## Problem to solve
Which lines of the data below contain "with"? Please show them all.

===== Records for the exercise =====

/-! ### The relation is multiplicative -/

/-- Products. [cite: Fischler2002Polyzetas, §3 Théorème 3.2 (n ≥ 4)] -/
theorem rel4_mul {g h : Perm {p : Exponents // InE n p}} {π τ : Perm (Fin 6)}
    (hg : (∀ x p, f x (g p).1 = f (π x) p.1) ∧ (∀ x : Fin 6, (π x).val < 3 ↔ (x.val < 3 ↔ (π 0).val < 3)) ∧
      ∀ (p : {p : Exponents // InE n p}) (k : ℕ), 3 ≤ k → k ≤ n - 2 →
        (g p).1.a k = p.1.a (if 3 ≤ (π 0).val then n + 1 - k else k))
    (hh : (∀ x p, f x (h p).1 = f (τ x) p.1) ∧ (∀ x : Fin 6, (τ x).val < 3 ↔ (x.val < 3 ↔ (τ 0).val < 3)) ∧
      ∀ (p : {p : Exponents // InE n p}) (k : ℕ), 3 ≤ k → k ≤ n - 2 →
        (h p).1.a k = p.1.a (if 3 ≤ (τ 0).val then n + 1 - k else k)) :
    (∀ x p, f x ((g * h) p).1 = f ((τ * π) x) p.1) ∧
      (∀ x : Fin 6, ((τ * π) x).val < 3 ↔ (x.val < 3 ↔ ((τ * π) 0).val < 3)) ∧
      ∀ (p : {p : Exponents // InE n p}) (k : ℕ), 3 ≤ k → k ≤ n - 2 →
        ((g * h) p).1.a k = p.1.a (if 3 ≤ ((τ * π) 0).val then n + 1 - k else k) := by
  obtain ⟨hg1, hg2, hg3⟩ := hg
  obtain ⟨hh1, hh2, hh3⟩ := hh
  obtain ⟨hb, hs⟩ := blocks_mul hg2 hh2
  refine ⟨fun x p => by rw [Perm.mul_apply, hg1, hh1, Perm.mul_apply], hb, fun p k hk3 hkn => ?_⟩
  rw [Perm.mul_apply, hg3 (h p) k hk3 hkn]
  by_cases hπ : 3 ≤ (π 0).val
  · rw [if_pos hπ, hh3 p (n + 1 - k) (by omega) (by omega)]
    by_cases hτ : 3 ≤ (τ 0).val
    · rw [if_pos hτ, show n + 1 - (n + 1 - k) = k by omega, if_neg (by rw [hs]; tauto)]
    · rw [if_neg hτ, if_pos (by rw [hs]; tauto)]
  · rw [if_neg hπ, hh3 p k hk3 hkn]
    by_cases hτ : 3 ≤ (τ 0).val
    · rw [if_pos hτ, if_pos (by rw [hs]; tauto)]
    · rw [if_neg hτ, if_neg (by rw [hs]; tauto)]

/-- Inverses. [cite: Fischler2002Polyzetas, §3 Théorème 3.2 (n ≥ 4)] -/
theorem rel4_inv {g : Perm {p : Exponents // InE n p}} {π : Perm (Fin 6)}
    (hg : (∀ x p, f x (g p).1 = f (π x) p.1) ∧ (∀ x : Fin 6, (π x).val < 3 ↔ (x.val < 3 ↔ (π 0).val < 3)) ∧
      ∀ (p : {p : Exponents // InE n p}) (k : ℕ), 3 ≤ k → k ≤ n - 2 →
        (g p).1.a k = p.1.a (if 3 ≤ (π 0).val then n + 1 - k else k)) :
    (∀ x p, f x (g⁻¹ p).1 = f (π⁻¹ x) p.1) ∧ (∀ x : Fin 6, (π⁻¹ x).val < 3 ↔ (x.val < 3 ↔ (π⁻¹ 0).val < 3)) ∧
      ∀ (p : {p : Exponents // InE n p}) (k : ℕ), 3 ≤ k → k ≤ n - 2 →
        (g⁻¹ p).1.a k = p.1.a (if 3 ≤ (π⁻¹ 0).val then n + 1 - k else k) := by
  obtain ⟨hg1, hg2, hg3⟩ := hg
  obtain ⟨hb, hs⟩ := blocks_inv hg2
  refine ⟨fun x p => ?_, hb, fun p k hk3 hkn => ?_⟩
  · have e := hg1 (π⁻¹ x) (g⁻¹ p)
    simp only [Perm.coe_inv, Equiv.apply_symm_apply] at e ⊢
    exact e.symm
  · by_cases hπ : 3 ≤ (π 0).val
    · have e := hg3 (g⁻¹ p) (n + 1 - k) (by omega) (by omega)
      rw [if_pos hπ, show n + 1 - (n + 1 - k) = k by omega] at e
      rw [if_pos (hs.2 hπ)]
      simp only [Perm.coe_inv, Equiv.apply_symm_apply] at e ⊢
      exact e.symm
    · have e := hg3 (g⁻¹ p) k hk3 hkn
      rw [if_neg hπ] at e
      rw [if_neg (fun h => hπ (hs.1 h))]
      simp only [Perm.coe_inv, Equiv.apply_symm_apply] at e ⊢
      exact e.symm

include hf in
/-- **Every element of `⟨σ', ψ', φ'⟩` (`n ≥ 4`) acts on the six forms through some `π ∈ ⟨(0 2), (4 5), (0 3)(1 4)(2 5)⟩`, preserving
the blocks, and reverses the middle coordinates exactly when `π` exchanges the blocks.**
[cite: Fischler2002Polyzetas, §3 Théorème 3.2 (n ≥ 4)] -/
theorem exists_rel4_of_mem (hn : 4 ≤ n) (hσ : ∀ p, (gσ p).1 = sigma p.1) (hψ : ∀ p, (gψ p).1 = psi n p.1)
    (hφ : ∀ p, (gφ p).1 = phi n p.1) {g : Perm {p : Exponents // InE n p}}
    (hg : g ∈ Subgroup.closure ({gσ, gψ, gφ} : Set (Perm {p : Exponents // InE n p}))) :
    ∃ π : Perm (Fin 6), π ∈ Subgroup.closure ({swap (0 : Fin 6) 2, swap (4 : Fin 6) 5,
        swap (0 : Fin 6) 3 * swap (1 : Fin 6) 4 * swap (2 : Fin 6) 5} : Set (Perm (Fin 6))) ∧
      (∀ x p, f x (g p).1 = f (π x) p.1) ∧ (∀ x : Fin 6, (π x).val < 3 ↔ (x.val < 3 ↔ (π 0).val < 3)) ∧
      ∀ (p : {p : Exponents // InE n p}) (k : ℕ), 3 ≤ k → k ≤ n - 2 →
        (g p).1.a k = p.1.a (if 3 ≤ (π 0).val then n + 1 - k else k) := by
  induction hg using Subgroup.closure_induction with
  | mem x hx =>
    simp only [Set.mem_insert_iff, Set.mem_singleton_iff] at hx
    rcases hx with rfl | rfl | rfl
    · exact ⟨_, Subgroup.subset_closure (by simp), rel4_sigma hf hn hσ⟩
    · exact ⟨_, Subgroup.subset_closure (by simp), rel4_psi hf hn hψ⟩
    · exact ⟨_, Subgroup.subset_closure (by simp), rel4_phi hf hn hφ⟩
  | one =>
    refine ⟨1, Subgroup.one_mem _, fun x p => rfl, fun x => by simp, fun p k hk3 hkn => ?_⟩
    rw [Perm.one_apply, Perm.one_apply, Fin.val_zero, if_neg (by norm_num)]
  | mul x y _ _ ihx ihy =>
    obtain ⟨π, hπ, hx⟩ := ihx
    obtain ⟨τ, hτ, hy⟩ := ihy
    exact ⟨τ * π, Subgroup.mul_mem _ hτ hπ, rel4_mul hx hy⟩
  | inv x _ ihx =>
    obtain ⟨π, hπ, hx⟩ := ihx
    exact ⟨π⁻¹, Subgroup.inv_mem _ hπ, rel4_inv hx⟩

=====

## Task result
  induction hg using Subgroup.closure_induction with
    rcases hx with rfl | rfl | rfl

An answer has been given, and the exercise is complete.